Figure 4. Spontaneous breakdown chemistry of intermediates 1 and 2

(A) Hypothetical breakdown reactions of intermediates 1 and 2. 5AB, 5-aminobarbituric acid; AGEs, advanced glycation end products; DAU, diaminouracil; DHP, 2,5-diamino-4,6-dihydroxypyrimidine; HTP, 4-hydroxy-2,5,6-triaminopyrimidine; PRA, 5-phosphoribosylamine; R-5-P, ribose-5-phosphate. (B) Kinetics of the disappearance of the UV-absorbing HPLC peaks of intermediates 1 and 2. (C) Kinetics of NH₃ release from intermediates 1 (3 mM) and 2 (2.4 mM). (D) Freshly prepared ¹³C,¹⁵N-labeled intermediate 2 (2.4 mM) was incubated at 22°C in the NMR tube and ¹³C NMR spectra were acquired during successive 4-h periods. The first spectrum (blue) and last spectrum collected at 20 h (red) are shown at the top. The spectra from Figure 3 of intermediate 2 (middle) and intermediate 2 + COG3236 (bottom) are shown for comparison.
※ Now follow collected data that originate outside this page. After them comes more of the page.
import Literature.Geometry.Kaehler.ComplexTorusAnalyticSlices
import Literature.Geometry.Kaehler.AnalyticSetAdaptedSections
import Literature.Geometry.Kaehler.HolomorphicChainSheetCoarea
import Literature.Geometry.Kaehler.AnalyticSetIntersectionDimension
import HarnessLib

/-!
# The fibre formula for the analytic cycle class of a product torus

Layer `Literature/Geometry/Kaehler`, namespace `Literature.Geometry.Kaehler[.ComplexTorus]`; lane
`lit-hodgefound`, seat p07, programme «THE ANALYTIC CLASSES OF A COMPLEX TORUS FORM A RING», file 6
(files 1–5: `ComplexTorusAnalyticClassesCupProductReduction.lean`, `HolomorphicChainSheetCoarea.lean`,
`AnalyticSetSlices.lean`, `AnalyticSetAdaptedSections.lean`, `ComplexTorusAnalyticSlices.lean`).

**Theorem (`ComplexTorus.analyticCyclePeriod_cross_eq_integral_fibreSlice`).** Let
`X = X₁ × X₂ = (E₁ ⊞ E₂)/(Λ₁ ⊕ Λ₂)` be the Euclidean product torus (`prodPeriodL2 Φ₁ Φ₂`), `Z ⊆ X`
analytic of pure dimension `q + dim E₂` with `0 < q`, `γ` an invariant `2q`-form of `X₁` and `ν` an
invariant form of `X₂` of top degree `2 dim E₂`. Then
`∫_Z pr₁^*γ ∧ pr₂^*ν = ν(e₂, ie₂, …) · ∫_{t ∈ Φ₂([0,1)^ι₂)} (∫_{Z_t} γ) d𝓗^{2 dim E₂}(t)`,
where `Z_t = {x̄ ∈ X₁ | (x̄, π₂ t) ∈ Z}` is the slice, for a.e. `t` empty (contributing `0`) or of pure
dimension `q` (`ComplexTorus.ae_hasPureDim_fibreSlice`), and `∫_{Z_t} γ = analyticCyclePeriod Φ₁ _ γ`.

This is the coarea formula [Federer1969, 3.2.22] for the projection `pr₂` restricted to the regular
locus of `π⁻¹Z`, organised as follows (§2): the carrier `reg π⁻¹Z ∩ box` splits into the part critical
for `pr₂`, on which the integrand vanishes identically
(`HolomorphicChain.cross_apply_orientationFrame_eq_zero_of_critical`), and countably many disjoint
measurable pieces of holomorphic sheets ADAPTED to `pr₂` (§1, `exists_adapted_section_of_finrank_eq`:
sections of `(x, y) ↦ (ℓ₁ x, y)`), on each of which the local coarea formula
`HolomorphicChain.integral_image_section_cross_eq` of file 2 applies; summing (`integral_iUnion`,
`integral_tsum`, the `L¹` bound coming from `HolomorphicChain.lintegral_image_section_cross_eq_enorm`)
gives `ν(e₂,…) ∫_t Σₙ Fₙ(t) dt`, and for a.e. `t` — those over which no regular point is critical, the
slice of the singular locus is `𝓗^{2q}`-null and the slice is pure `q`-dimensional
(`ae_hasPureDim_fibreSlice`) — the fibre terms `Fₙ(t)` are identified with the integrals of `γ(ξ_{[Z_t]})`
over the slices of the pieces by the sheet formula `HolomorphicChain.integral_image_section_eq` on the
slice chain (non-critical regular points slice to regular points, `isRegPt_slice_of_nonCritical`), whose
union is `reg π₁⁻¹Z_t ∩ box₁` up to a `𝓗^{2q}`-null set; the period of `[Z_t]` is that integral
(`analyticCyclePeriod_eq_setIntegral`).

Theorems only; no definitions, no named facts.

## References

* [Federer1969] H. Federer, *Geometric Measure Theory*, Springer 1969, 3.2.22 (coarea formula), 3.2.5.
* [Chirka1989] E. M. Chirka, *Complex Analytic Sets*, Kluwer 1989, §2.3, A2.2, §14.1 Cor. p. 174.
* [VoisinHodgeI2002] C. Voisin, *Hodge Theory and Complex Algebraic Geometry I*, CUP 2002, §11.1.2.
-/

noncomputable section

open scoped Manifold Topology ENNReal
open MeasureTheory MeasureTheory.Measure Set Function Filter Module TopologicalSpace WithLp
open Literature.Geometry.GeometricMeasureTheory Literature.Analysis.Complex

universe u

namespace Literature.Geometry.Kaehler

/-! ### §1 Adapted sections with a prescribed parameter space -/

section AdaptedK

variable {E₁ : Type u} [NormedAddCommGroup E₁] [NormedSpace ℂ E₁] [FiniteDimensional ℂ E₁]
  {E₂ : Type u} [NormedAddCommGroup E₂] [NormedSpace ℂ E₂] [FiniteDimensional ℂ E₂]
  {K : Type*} [NormedAddCommGroup K] [NormedSpace ℂ K] [FiniteDimensional ℂ K]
The left portion is the aromatic region and the right portion is the ribose region. The arrows above the degradation spectra indicate resonances that decrease (↓) or increase (↑) over time. Spectral changes for intermediate 1 were similar but less marked.

Figure 5. A model of COG3236 action in the riboflavin biosynthesis pathway

COG3236 proteins dispose of excess intermediates 1 and 2 by hydrolysis to ribose-5-phosphate and a pyrimidine. These are less damaging than compounds such as Maillard products and 5-phospho-ribosylamine (PRA) to which the intermediates could spontaneously break down. The pathway enzymes, and COG3236, form a multi-enzyme complex. HTP, 4-hydroxy-2,5,6-triaminopyrimidine; DAU, 5,6-diaminouracil.